/-- **The one-band Hubbard family over hopping pairs**: on-site repulsion `U` plus, for every coupling
index `a`, the amplitude `θ_a` on the pair of bond classes `(τ₁ a, τ₂ a)`:
`Ψ(θ) = Φ^{0,U} + Σ_a θ_a Φ_{τ₁ a, τ₂ a}` — a `FermionInteraction.linearFamily`, so the whole multi-parameter
calculus of `TIGroundEnergyDensityCouplingFamilies` (joint concavity, box-vertex floors, tangent planes,
Lipschitz, minimiser transport, energy-window words) applies to it by instantiation. On `ℤ²` with the standard
pairs (§3) and `θ = (t, t', t'')` this IS the tree's `t–t'–t''` interaction; with two more knight pairs at a
common amplitude it is the `t–t'–t''–t‴` model of the downfolded cuprate bands. [cite: PavariniEtAl2001, eq. (1)] -/
def hubbardHoppingFamily (τ₁ τ₂ : ι → Site d) (U : ℝ) (θ : ι → ℝ) : FermionInteraction d :=
  FermionInteraction.linearFamily (hubbardFermionInteraction d 0 U) (fun a => hoppingPairInteraction d (τ₁ a) (τ₂ a)) θ

variable (τ₁ τ₂ : ι → Site d) (U : ℝ)

/-- The family is even. [cite: ArakiMoriya2003, §1 assumption (II)] -/
theorem hubbardHoppingFamily_isEven (θ : ι → ℝ) : (hubbardHoppingFamily τ₁ τ₂ U θ).IsEven :=
  FermionInteraction.isEven_linearFamily (hubbardFermionInteraction_isEven 0 U)
    (fun a => hoppingPairInteraction_isEven (τ₁ a) (τ₂ a)) θ

/-- The family is Hermitian. [cite: ArakiMoriya2003, §1 assumption (II)] -/
theorem hubbardHoppingFamily_isHermitian (θ : ι → ℝ) : (hubbardHoppingFamily τ₁ τ₂ U θ).IsHermitian :=
  FermionInteraction.isHermitian_linearFamily (hubbardFermionInteraction_isHermitian 0 U)
    (fun a => hoppingPairInteraction_isHermitian (τ₁ a) (τ₂ a)) θ

/-- **JOINT CONCAVITY of the fixed-filling ground-state energy density in all hopping amplitudes.**
[cite: Israel1979, Thm. I.3.4] -/
theorem concaveOn_tiGroundEnergyDensityAt_hubbardHoppingFamily (R ρ : ℝ) :
    ConcaveOn ℝ Set.univ fun θ : ι → ℝ => (hubbardHoppingFamily τ₁ τ₂ U θ).tiGroundEnergyDensityAt R ρ :=
  FermionInteraction.concaveOn_tiGroundEnergyDensityAt_linearFamily _ _ R ρ

/-- **JOINT CONCAVITY of the unconstrained translation-invariant ground-state energy density** (the object
of grand-canonical programs once a `−μn` term sits in the base). [cite: Israel1979, Thm. I.3.4] -/
theorem concaveOn_tiGroundEnergyDensity_hubbardHoppingFamily (R : ℝ) :
    ConcaveOn ℝ Set.univ fun θ : ι → ℝ => (hubbardHoppingFamily τ₁ τ₂ U θ).tiGroundEnergyDensity R :=
  FermionInteraction.concaveOn_tiGroundEnergyDensity_linearFamily _ _ R

/-- **BOX ⇒ WORD over a hopping box**: a floor certified at the `2^|ι|` vertices of `[lo, hi]` holds at every
hopping vector of the box (fixed filling, fixed `U`). [cite: Rockafellar1970, Thm 32.2] -/
theorem le_tiGroundEnergyDensityAt_hubbardHoppingFamily_of_mem_Icc [DecidableEq ι] (R ρ : ℝ) (lo hi : ι → ℝ)
    {m : ℝ} (hm : ∀ v ∈ Fintype.piFinset (fun a => ({lo a, hi a} : Finset ℝ)),
      m ≤ (hubbardHoppingFamily τ₁ τ₂ U v).tiGroundEnergyDensityAt R ρ)
    {θ : ι → ℝ} (hθ : θ ∈ Set.Icc lo hi) : m ≤ (hubbardHoppingFamily τ₁ τ₂ U θ).tiGroundEnergyDensityAt R ρ :=
  FermionInteraction.le_tiGroundEnergyDensityAt_linearFamily_of_mem_Icc _ _ R ρ lo hi hm hθ

/-- **NORM LIPSCHITZ (every class, every dimension)**: each hopping pair whose two vectors are nonzero and
inside the range box moves ANY variational ground-state energy density by at most `4|Δθ_a|`.
[cite: Israel1979, Thm. I.3.4] -/
theorem abs_infMeanEnergyOn_hubbardHoppingFamily_sub_le_norm (S : Set (InfVolFermionState d)) {R : ℝ}
    (h₁ : ∀ a, τ₁ a ≠ 0) (h₂ : ∀ a, τ₂ a ≠ 0) (hR₁ : ∀ a, τ₁ a ∈ thicken ({0} : Finset (Site d)) R)
    (hR₂ : ∀ a, τ₂ a ∈ thicken ({0} : Finset (Site d)) R) (θ θ' : ι → ℝ) :
    |FermionInteraction.infMeanEnergyOn S (hubbardHoppingFamily τ₁ τ₂ U θ) R -
        FermionInteraction.infMeanEnergyOn S (hubbardHoppingFamily τ₁ τ₂ U θ') R| ≤ ∑ a, 4 * |θ a - θ' a| := by
  rcases S.eq_empty_or_nonempty with rfl | hS
  · simp only [FermionInteraction.infMeanEnergyOn_empty, sub_self, abs_zero]
    exact Finset.sum_nonneg fun a _ => mul_nonneg (by norm_num) (abs_nonneg _)
  exact FermionInteraction.abs_infMeanEnergyOn_linearFamily_sub_le _ _ R hS
    (fun ω _ a => ω.abs_meanEnergy_hoppingPair_le_four (h₁ a) (h₂ a) (hR₁ a) (hR₂ a)) θ θ'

### Description of the task
Whenever the word "pairs" appears in a line of the listing, copy out that line.

### Exercise output
/-- **The one-band Hubbard family over hopping pairs**: on-site repulsion `U` plus, for every coupling
pairs (§3) and `θ = (t, t', t'')` this IS the tree's `t–t'–t''` interaction; with two more knight pairs at a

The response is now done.